Effect of teriflunomide on organic anion transporter 3 (OAT3) substrates: There was an increase in mean cefaclor Cmax and AUC (1.43- and 1.54-fold, respectively), following repeated doses of teriflunomide, suggesting that teriflunomide is an inhibitor of OAT3 in vivo. Therefore, when teriflunomide is coadministered with substrates of OAT3, such as cefaclor, benzylpenicillin, ciprofloxacin, indometacin, ketoprofen, furosemide, cimetidine, methotrexate, zidovudine, caution is recommended.
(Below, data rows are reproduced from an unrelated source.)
import Summits.QuantumFields.BalabanUV.Beta.BlockMeanChartK1Row
import Summits.QuantumFields.BalabanUV.Beta.NVertexSectorsPeriodised
import Summits.QuantumFields.BalabanUV.Beta.FP.TowerDoorUniformDataCorrector

/-!
# `BalabanUV.Beta.FP.TowerDoorUniformDataColumn` — binder row D1, the row's ONE file, LEMMA U (J-NOTE-19 §4 U1, J-NOTE-20 §6), THIRD TYPED PIECE — THE KERNEL JUNCTION:
# **THE COMPOSITE ONE-SHOT CHART's FIELD–MULTIPLIER COLUMN IS `Ψ̂ (Π_bm (ℋ-column))` AT THE RECORD's LETTERS** —
# `AN R j x (L•z) (inl α) (inr μ) = (Ψ_{j+1} (Π^{s}_bm (ℋ_μ(· − L•z))))_α(x)`, `L = Lc^(j+1)` — and, by the chart's block covariance, the SOURCE-SUMMED column (the response to UNIFORM
# data `e_μ`) is the `L`-periodisation of the ONE form `x ↦ (Ψ̂ (Π_bm ℋ_μ))_α(x)`; and, pushing the source sum through the two LOCAL linear maps (each output bond reads finitely many
# input bonds), **U1 AT THE KERNEL LETTER: `Σ_z AN R j x (L•z) (inl α) (inr μ) = (Π^{s}_bm (L^{−(d+2)}·e_μ))_α(x)` — the one-shot chart's response to UNIFORM data is the block comb
# representative of the constant connection, `L^{−(d+1)}` on the `μ`-bonds crossing an `L`-face and `0` elsewhere, for EVERY root data** (lit affine reproduction + tree `axProjBmAt_const` + PART 50)
# (β-function cell `pub-balaban`, BINDER-OWNERS row D1 ∕ (C1) OWNER «beta-an2» gen 76, PART 51; imports PART 50)

WHY (located; J-NOTE-20 §6: LEMMA U ⟸ «the one-shot chart's response to uniform data has vanishing nested-comb rows»; tree: `GaugeMultiplierBlockMean.axProjBmAt_dz` ∕ `GAN24.PiBmConstants.axProjBmAt_const`
(`Π^ρ_bm (κ ↦ c κ) = N·c·𝟙{faces}`, any root); PART 50: `Ψ_m` fixes that field; lit `KernelSpecInstance.lowMomentsSum_specK`: `Σ_y ℋ_{κμ}(x − N•y) = δ_{κμ}∕N^(d+2)`).  The missing junction is the KERNEL-TO-FORM identity of this file: `AN = Ψ̂ ∘ (Π_bmᵀ K Π_bm) ∘ Ψ̂ᵀ`
(`CompositeCorrectorDress.compChart`); on a field–multiplier entry the right `Ψ̂ᵀ` is the identity (`comp_trK_psiK_inr`), the left `Ψ̂` acts on the column by the corrector MAP (`comp_psiK_inl`, the «apply bridge»,
no hypothesis on the kernel), the co-dressed column is `Π^s_bm` of the straight column (GAN24 `colH_coDressKBmAt_eq_axProjBmAt`), and the straight column is `ℋ_μ(· − L•z)` (lit `KInv_inl_inr_coarse`,
`BlockMeanChartK1Row.colH_KInv_eq_Hcol`).  Block covariance (`NVertexSectorsPeriodised.AN_translate_invariant`) then moves the source to `0` at the price of translating `x`.

WHAT ([folklore] re-writing BY NAME; no `def`, no `def … : Prop`, nothing cited, 0 sorry; `d = 3`, ANY root data `R : Roots Lc`, any door index `j`):
§1 **`AN_inl_inr_smul_eq_corrPsi_axProjBmAt`** — the display above; `AN_inl_inr_zero_eq` (source `0`);
§2 **`AN_inl_inr_smul_eq_translate`** (`AN R j x (L•z) (inl α) (inr μ) = AN R j (x − L•z) 0 (inl α) (inr μ)`), hence **`AN_inl_inr_smul_eq_corrPsi_axProjBmAt_zero`**: every source's column is the
translate of the ONE form `(Ψ̂ (Π_bm ℋ_μ))_α`, read at `x − L•z` — the source sum of LEMMA U is that form's `L`-periodisation.
§3 pushing a pointwise-convergent family of 1-forms through the local maps: `hasSum_corrPsi_apply` (`Ψ_m`: `corrPsi_apply_eq_sum` over a finite read set), `hasSum_coProjBmW_apply` (the windowed `Π_bm`),
`hasSum_Hcol_translate` (lit `lowMomentsSum_specK`: `Σ_z ℋ_μ(w − L•z)_κ = δ_{κμ}·L^{−(d+2)}`); **`hasSum_AN_inl_inr_sources`**: `HasSum (z ↦ AN R j x (L•z) (inl α) (inr μ)) ((Π^{s}_bm (κ ↦ δ_{κμ}·L^{−(d+2)}))_α(x))`
(through `Ψ̂` by PART 50 `corrPsi_axProjBmAt_const`), and the face read-out **`tsum_AN_inl_inr_sources_eq`**: `Σ'_z … = if x_α % L = L − 1 then L·δ_{αμ}·L^{−(d+2)} else 0` (tree `axProjBmAt_const_apply`).
WHAT THIS IS NOT: not U2 (the NESTED combs' rows of this field — zero, (P-b)-class), not LEMMA U (`hΘ`); the door NOT defined; nothing of
Bałaban's asserted, valued or discharged; 0 estimates; 0∕4 row-D1 binders (hW, hR, D1Tel, D1Rep); v10 NOT filed; v9 p617999 stands; NOT (C1), NOT (T-ID), NOT D1, NEVER «G-an2-4 closed», NOT BetaPertH, NOT continuum, NOT Clay.

HONEST DEPENDENCY (page 1, mandatory): continuum YM on T⁴ ⇐ BetaPertH ∧ nine spine estimates (0/9 proved); BetaPertH ⇐ (D1) ∧ (D4) ∧ CAP+tail;
G-an2-4 gates asym, D1 and NE2/3/4.  HONEST FRAMING (cell contract, verbatim): «discharging `BetaPertH` makes Bałaban's UV stability UNCONDITIONAL —
a real constructive-QFT result; it is NOT the continuum limit and NOT the Clay problem.»  ABSOLUTE RULE (cell charter, verbatim): «No internally-minted
statement may enter as a cited fact. Every hypothesis is either kernel-proved in this package or a verbatim quotation of a PUBLISHED theorem with page
reference. The manuscript(s) under audit are NOT citable for their own disputed steps — they are the thing under adjudication; programme-internal
(2001/route/tribunal) claims are never citable.»  Row D1 ∕ (C1) OWNER «beta-an2» gen 76, 2026-08-29.  No existing file touched.
-/

noncomputable section

open Finset
open scoped BigOperators
open Literature.MathematicalPhysics.QuantumFieldTheory
open Literature.MathematicalPhysics.QuantumFieldTheory.Balaban1983to89
open Literature.MathematicalPhysics.QuantumFieldTheory.Balaban1983to89.Beta
open B4TorusKernel.MultiPeriod (translate)
open AffineAveraging (Site toSite)
open OneStepResolventKernel (Fib KInv)
open OneStepKernelFamily (colH)
open ResolventComposition (Hcol)
open Summit.QuantumFields.BalabanUV.Beta.AxialDressingRooted (coDressKBmAt one_le_of_neZero)
open Summit.QuantumFields.BalabanUV.Beta.AxialProjectorBlockMean (axProjBmAt)
open Summit.QuantumFields.BalabanUV.Beta.CompositeCorrectorForms (corrPsi)
open Summit.QuantumFields.BalabanUV.Beta.CompositeCorrectorKernel (psiK comp_psiK_inl comp_trK_psiK_inr)
open Summit.QuantumFields.BalabanUV.Beta.CompositeCorrectorDress (compChart)
open Summit.QuantumFields.BalabanUV.Beta.CompositeOneShotJetData (Roots AN AN_eq)
open Summit.QuantumFields.BalabanUV.Beta.NVertexSectorsPeriodised (AN_translate_invariant)
open Summit.QuantumFields.BalabanUV.Beta.BlockMeanChartK1Row (colH_KInv_eq_Hcol)
open Summit.QuantumFields.BalabanUV.Beta.GAN24.AxProjBmWindow (colH_coDressKBmAt_eq_axProjBmAt axProjBmAt_eq_coProjBmW')
open Summit.QuantumFields.BalabanUV.Beta.AxialDressingRooted (coProjBmW coProjBmW_apply)
open Summit.QuantumFields.BalabanUV.Beta.CompositeCorrectorKernel (indR exists_finset_corrReads corrPsi_apply_eq_sum)
open Summit.QuantumFields.BalabanUV.Beta.GAN24.PiBmConstants (axProjBmAt_const_apply)
open Summit.QuantumFields.BalabanUV.Beta.FP.TowerDoorUniformDataCorrector (corrPsi_axProjBmAt_const)
open KernelSpecInstance (wH lowMomentsSum_specK)
open KernelRepresentationSummable (constReproSum_iff_decimated)
open AffineAveraging (Form1)

namespace Summit.QuantumFields.BalabanUV.Beta.FP.TowerDoorUniformDataColumn

variable {Lc : ℕ} [NeZero Lc] (R : Roots Lc) (j : ℕ)

/-! ## §1 The chart's field–multiplier column is `Ψ̂ (Π_bm (ℋ-column))` -/

/-- [folklore] **`AN_inl_inr_smul_eq_corrPsi_axProjBmAt` — THE KERNEL JUNCTION OF LEMMA U**: for every root data `R`, door index `j`, fine bond `(α, x)` and coarse source
`(μ, z)` (`L = Lc^(j+1)`), `AN R j x (L•z) (inl α) (inr μ) = (Ψ_{j+1} (Π^{s_{j+1}}_bm (ℋ_μ(· − L•z))))_α(x)`
(`compChart` unfolded; `comp_trK_psiK_inr`; the apply bridge `comp_psiK_inl`; GAN24 `colH_coDressKBmAt_eq_axProjBmAt`; `colH_KInv_eq_Hcol`). -/
theorem AN_inl_inr_smul_eq_corrPsi_axProjBmAt (x z : Site (3 + 1)) (α μ : Fin (3 + 1)) :
    AN R j x (((Lc ^ (j + 1) : ℕ) : ℤ) • z) (Sum.inl α) (Sum.inr μ)
      = corrPsi R.rc Lc (j + 1) (axProjBmAt (toSite (R.s (j + 1))) (Lc ^ (j + 1)) (Hcol (N := Lc ^ (j + 1)) μ z)) α x := by
  rw [AN_eq]
  unfold CompositeCorrectorDress.compChart
  rw [comp_trK_psiK_inr, comp_psiK_inl (Nat.pos_of_ne_zero (NeZero.ne Lc)) R.hrc (j + 1)]
  have h := colH_coDressKBmAt_eq_axProjBmAt (one_le_of_neZero (Lc ^ (j + 1))) (R.hs (j + 1)) (KInv (N := Lc ^ (j + 1)) (d := 3)) μ z
  rw [colH_KInv_eq_Hcol] at h
  have e : (fun (κ : Fin (3 + 1)) (y : Site (3 + 1)) =>
      coDressKBmAt (toSite (R.s (j + 1))) (Lc ^ (j + 1)) (KInv (N := Lc ^ (j + 1)) (d := 3)) y (((Lc ^ (j + 1) : ℕ) : ℤ) • z) (Sum.inl κ) (Sum.inr μ))
      = colH (coDressKBmAt (toSite (R.s (j + 1))) (Lc ^ (j + 1)) (KInv (N := Lc ^ (j + 1)) (d := 3))) (Lc ^ (j + 1)) μ z := by
    funext κ y; rfl
  rw [e, h]

/-- [folklore] … at the source `z = 0`: `AN R j x 0 (inl α) (inr μ) = (Ψ_{j+1} (Π_bm ℋ_μ))_α(x)` with `ℋ_μ = Hcol μ 0 = (κ, w) ↦ wH κ μ w`. -/
theorem AN_inl_inr_zero_eq (x : Site (3 + 1)) (α μ : Fin (3 + 1)) :
    AN R j x 0 (Sum.inl α) (Sum.inr μ)
      = corrPsi R.rc Lc (j + 1) (axProjBmAt (toSite (R.s (j + 1))) (Lc ^ (j + 1)) (Hcol (N := Lc ^ (j + 1)) μ 0)) α x := by
  have h := AN_inl_inr_smul_eq_corrPsi_axProjBmAt R j x 0 α μ
  rwa [smul_zero] at h

/-! ## §2 Block covariance: every source's column is the translate of one form -/

/-- [folklore] **`AN_inl_inr_smul_eq_translate`** — the chart's column sourced at `L•z` is the column sourced at `0` read at `x − L•z` (`AN_translate_invariant` with the constant
box `L`, translate `−z`). -/
theorem AN_inl_inr_smul_eq_translate (x z : Site (3 + 1)) (α μ : Fin (3 + 1)) :
    AN R j x (((Lc ^ (j + 1) : ℕ) : ℤ) • z) (Sum.inl α) (Sum.inr μ)
      = AN R j (x - ((Lc ^ (j + 1) : ℕ) : ℤ) • z) 0 (Sum.inl α) (Sum.inr μ) := by
  have h := AN_translate_invariant R j (M := fun _ : Fin (3 + 1) => Lc ^ (j + 1)) (fun _ => dvd_rfl) (-z)
    x (((Lc ^ (j + 1) : ℕ) : ℤ) • z) (Sum.inl α) (Sum.inr μ)
  have e1 : translate (fun _ : Fin (3 + 1) => Lc ^ (j + 1)) x (-z) = x - ((Lc ^ (j + 1) : ℕ) : ℤ) • z := by
    funext i; simp only [B4TorusKernel.MultiPeriod.translate_apply, Pi.sub_apply, Pi.smul_apply, Pi.neg_apply, smul_eq_mul]; ring
  have e2 : translate (fun _ : Fin (3 + 1) => Lc ^ (j + 1)) (((Lc ^ (j + 1) : ℕ) : ℤ) • z) (-z) = 0 := by
    funext i; simp only [B4TorusKernel.MultiPeriod.translate_apply, Pi.smul_apply, Pi.neg_apply, smul_eq_mul, Pi.zero_apply]; ring
  rw [e1, e2] at h
  exact h.symm

/-- [folklore] **`AN_inl_inr_smul_eq_corrPsi_axProjBmAt_zero`** — hence every source's column is the translate of the ONE form `(Ψ_{j+1} (Π_bm ℋ_μ))_α`:
`AN R j x (L•z) (inl α) (inr μ) = (Ψ_{j+1} (Π_bm (Hcol μ 0)))_α (x − L•z)` — the source sum of LEMMA U is this form's `L`-periodisation. -/
theorem AN_inl_inr_smul_eq_corrPsi_axProjBmAt_zero (x z : Site (3 + 1)) (α μ : Fin (3 + 1)) :
    AN R j x (((Lc ^ (j + 1) : ℕ) : ℤ) • z) (Sum.inl α) (Sum.inr μ)
      = corrPsi R.rc Lc (j + 1) (axProjBmAt (toSite (R.s (j + 1))) (Lc ^ (j + 1)) (Hcol (N := Lc ^ (j + 1)) μ 0)) α
          (x - ((Lc ^ (j + 1) : ℕ) : ℤ) • z) := by
  rw [AN_inl_inr_smul_eq_translate, AN_inl_inr_zero_eq]

/-! ## §3 The source sum pushed through the two local maps: U1 at the kernel letter -/

section Sources

variable {d' : ℕ}

/-- [folklore] **PUSHING A POINTWISE-CONVERGENT FAMILY THROUGH `Ψ_m` AT ONE OUTPUT BOND**: if every entry of the family `A i` has the sum `A∞`'s entry, then
`(Ψ_m (A i))_α(x)` has the sum `(Ψ_m A∞)_α(x)` — `Ψ_m`'s component reads finitely many bonds linearly (`corrPsi_apply_eq_sum`). -/
theorem hasSum_corrPsi_apply {L : ℕ} (hL : 0 < L) {r : ℕ → (Fin (d' + 1) → ℕ)} (hr : ∀ k, r k ∈ AffineAveraging.box (d' + 1) L) (m : ℕ)
    {ι : Type*} {A : ι → Form1 (d' + 1) ℝ} {Ainf : Form1 (d' + 1) ℝ} (hA : ∀ κ y, HasSum (fun i => A i κ y) (Ainf κ y))
    (α : Fin (d' + 1)) (x : Site (d' + 1)) :
    HasSum (fun i => corrPsi r L m (A i) α x) (corrPsi r L m Ainf α x) := by
  obtain ⟨S, hS⟩ := exists_finset_corrReads hL m α x
  have e : ∀ B : Form1 (d' + 1) ℝ, corrPsi r L m B α x = ∑ p ∈ S, corrPsi r L m (indR p.1 p.2) α x * B p.1 p.2 :=
    fun B => corrPsi_apply_eq_sum hL hr m α x hS B
  rw [show (fun i => corrPsi r L m (A i) α x) = fun i => ∑ p ∈ S, corrPsi r L m (indR p.1 p.2) α x * A i p.1 p.2 from
    funext fun i => e (A i), e Ainf]
  exact hasSum_sum fun p _ => (hA p.1 p.2).mul_left _

/-- [folklore] **… AND THROUGH THE WINDOWED `Π_bm`** (`coProjBmW`: a finite window sum at each output bond). -/
theorem hasSum_coProjBmW_apply (ρ : Fin (d' + 1) → ℤ) (N : ℕ) {ι : Type*} {A : ι → Form1 (d' + 1) ℝ} {Ainf : Form1 (d' + 1) ℝ}
    (hA : ∀ κ y, HasSum (fun i => A i κ y) (Ainf κ y)) (κ' : Fin (d' + 1)) (u' : Site (d' + 1)) :
    HasSum (fun i => coProjBmW ρ N (A i) κ' u') (coProjBmW ρ N Ainf κ' u') := by
  simp only [coProjBmW_apply]
  exact hasSum_sum fun v _ => hasSum_sum fun κ _ => (hA κ (u' - v)).mul_left _

/-- [folklore] **THE STRAIGHT COLUMNS SUM TO THE CONSTANT CONNECTION** (lit affine reproduction, `lowMomentsSum_specK` in the `y`-form): at every fine bond `(κ, w)`,
`Σ_z ℋ_μ(· − N•z)_κ(w) = Σ_z wH κ μ (w − N•z)` has the sum `δ_{κμ}·N^{−(d+2)}`. -/
theorem hasSum_Hcol_translate (N : ℕ) [NeZero N] (μ κ : Fin (d' + 1)) (w : Site (d' + 1)) :
    HasSum (fun z : Site (d' + 1) => Hcol (N := N) μ z κ w) (if κ = μ then (((N : ℝ) ^ (d' + 1 + 1))⁻¹) else 0) := by
  have h := (constReproSum_iff_decimated (NeZero.ne N) (wH (N := N) κ μ) _).1 ((lowMomentsSum_specK (N := N) (d := d')).1 κ μ) w
  simpa only [ResolventComposition.Hcol_apply] using h

end Sources

section Uniform

/-- [folklore] **`hasSum_AN_inl_inr_sources` — U1 AT THE KERNEL LETTER: THE ONE-SHOT CHART's RESPONSE TO UNIFORM DATA IS THE COMB REPRESENTATIVE OF THE CONSTANT CONNECTION.**
For every root data `R`, door index `j` (`L = Lc^(j+1)`), fine bond `(α, x)` and direction `μ`:
`HasSum (z ↦ AN R j x (L•z) (inl α) (inr μ)) ((Π^{s_{j+1}}_bm (κ ↦ δ_{κμ}·L^{−(d+2)}))_α(x))`
(§1 at every source; `Π_bm = coProjBmW` on the window, §3's two pushes over lit `lowMomentsSum_specK`; then PART 50 `corrPsi_axProjBmAt_const` removes `Ψ̂`). -/
theorem hasSum_AN_inl_inr_sources (x : Site (3 + 1)) (α μ : Fin (3 + 1)) :
    HasSum (fun z : Site (3 + 1) => AN R j x (((Lc ^ (j + 1) : ℕ) : ℤ) • z) (Sum.inl α) (Sum.inr μ))
      (axProjBmAt (toSite (R.s (j + 1))) (Lc ^ (j + 1)) (fun κ _ => if κ = μ then ((((Lc ^ (j + 1) : ℕ) : ℝ) ^ (3 + 1 + 1))⁻¹) else 0) α x) := by
  have hL1 : 1 ≤ Lc ^ (j + 1) := one_le_of_neZero (Lc ^ (j + 1))
  have hLc : 0 < Lc := Nat.pos_of_ne_zero (NeZero.ne Lc)
  -- the family, source by source, through `Ψ̂ ∘ Π_bm` of the straight column
  have e : ∀ z : Site (3 + 1), AN R j x (((Lc ^ (j + 1) : ℕ) : ℤ) • z) (Sum.inl α) (Sum.inr μ)
      = corrPsi R.rc Lc (j + 1) (coProjBmW (toSite (R.s (j + 1))) (Lc ^ (j + 1)) (Hcol (N := Lc ^ (j + 1)) μ z)) α x := by
    intro z
    rw [AN_inl_inr_smul_eq_corrPsi_axProjBmAt, axProjBmAt_eq_coProjBmW' hL1 (R.hs (j + 1))]
  simp_rw [e]
  -- the limit: `Ψ̂` fixes `Π_bm` of the constant connection (PART 50), and `Π_bm = coProjBmW`
  rw [← corrPsi_axProjBmAt_const hLc R.rc R.hrc (j + 1) (toSite (R.s (j + 1))), axProjBmAt_eq_coProjBmW' hL1 (R.hs (j + 1))]
  exact hasSum_corrPsi_apply hLc R.hrc (j + 1)
    (hasSum_coProjBmW_apply (toSite (R.s (j + 1))) (Lc ^ (j + 1)) (fun κ w => hasSum_Hcol_translate (Lc ^ (j + 1)) μ κ w)) α x

/-- [folklore] **`tsum_AN_inl_inr_sources_eq` — THE FACE READ-OUT**: `Σ'_z AN R j x (L•z) (inl α) (inr μ) = if x_α % L = L − 1 then L·(δ_{αμ}·L^{−(d+2)}) else 0` — `L^{−(d+1)}` on the
`μ`-bonds crossing an `L`-face, zero elsewhere, WHATEVER THE ROOTS (tree `PiBmConstants.axProjBmAt_const_apply`). -/
theorem tsum_AN_inl_inr_sources_eq (x : Site (3 + 1)) (α μ : Fin (3 + 1)) :
    (∑' z : Site (3 + 1), AN R j x (((Lc ^ (j + 1) : ℕ) : ℤ) • z) (Sum.inl α) (Sum.inr μ))
      = if x α % ((Lc ^ (j + 1) : ℕ) : ℤ) = ((Lc ^ (j + 1) : ℕ) : ℤ) - 1
        then ((Lc ^ (j + 1) : ℕ) : ℝ) * (if α = μ then ((((Lc ^ (j + 1) : ℕ) : ℝ) ^ (3 + 1 + 1))⁻¹) else 0) else 0 := by
  rw [(hasSum_AN_inl_inr_sources R j x α μ).tsum_eq, axProjBmAt_const_apply _ (one_le_of_neZero (Lc ^ (j + 1)))]

end Uniform

end Summit.QuantumFields.BalabanUV.Beta.FP.TowerDoorUniformDataColumn

end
Effect of teriflunomide on BCRP and/or organic anion transporting polypeptide B1 and B3 (OATP1B1/B3) substrates: There was an increase in mean rosuvastatin Cmax and AUC (2.65- and 2.51-fold, respectively), following repeated doses of teriflunomide. However, there was no apparent impact of this increase in plasma rosuvastatin exposure on the HMG-CoA reductase activity. For rosuvastatin, a dose reduction by 50% is recommended for coadministration with teriflunomide. For other substrates of BCRP (e.g., methotrexate, topotecan, sulfasalazine, daunorubicin, doxorubicin) and the OATP family especially HMG-Co reductase inhibitors (e.g., simvastatin, atorvastatin, pravastatin, methotrexate, nateglinide, repaglinide, rifampicin) concomitant administration of teriflunomide should also be undertaken with caution. Patients should be closely monitored for signs and symptoms of excessive exposure to the medicinal products and reduction of the dose of these medicinal products should be considered.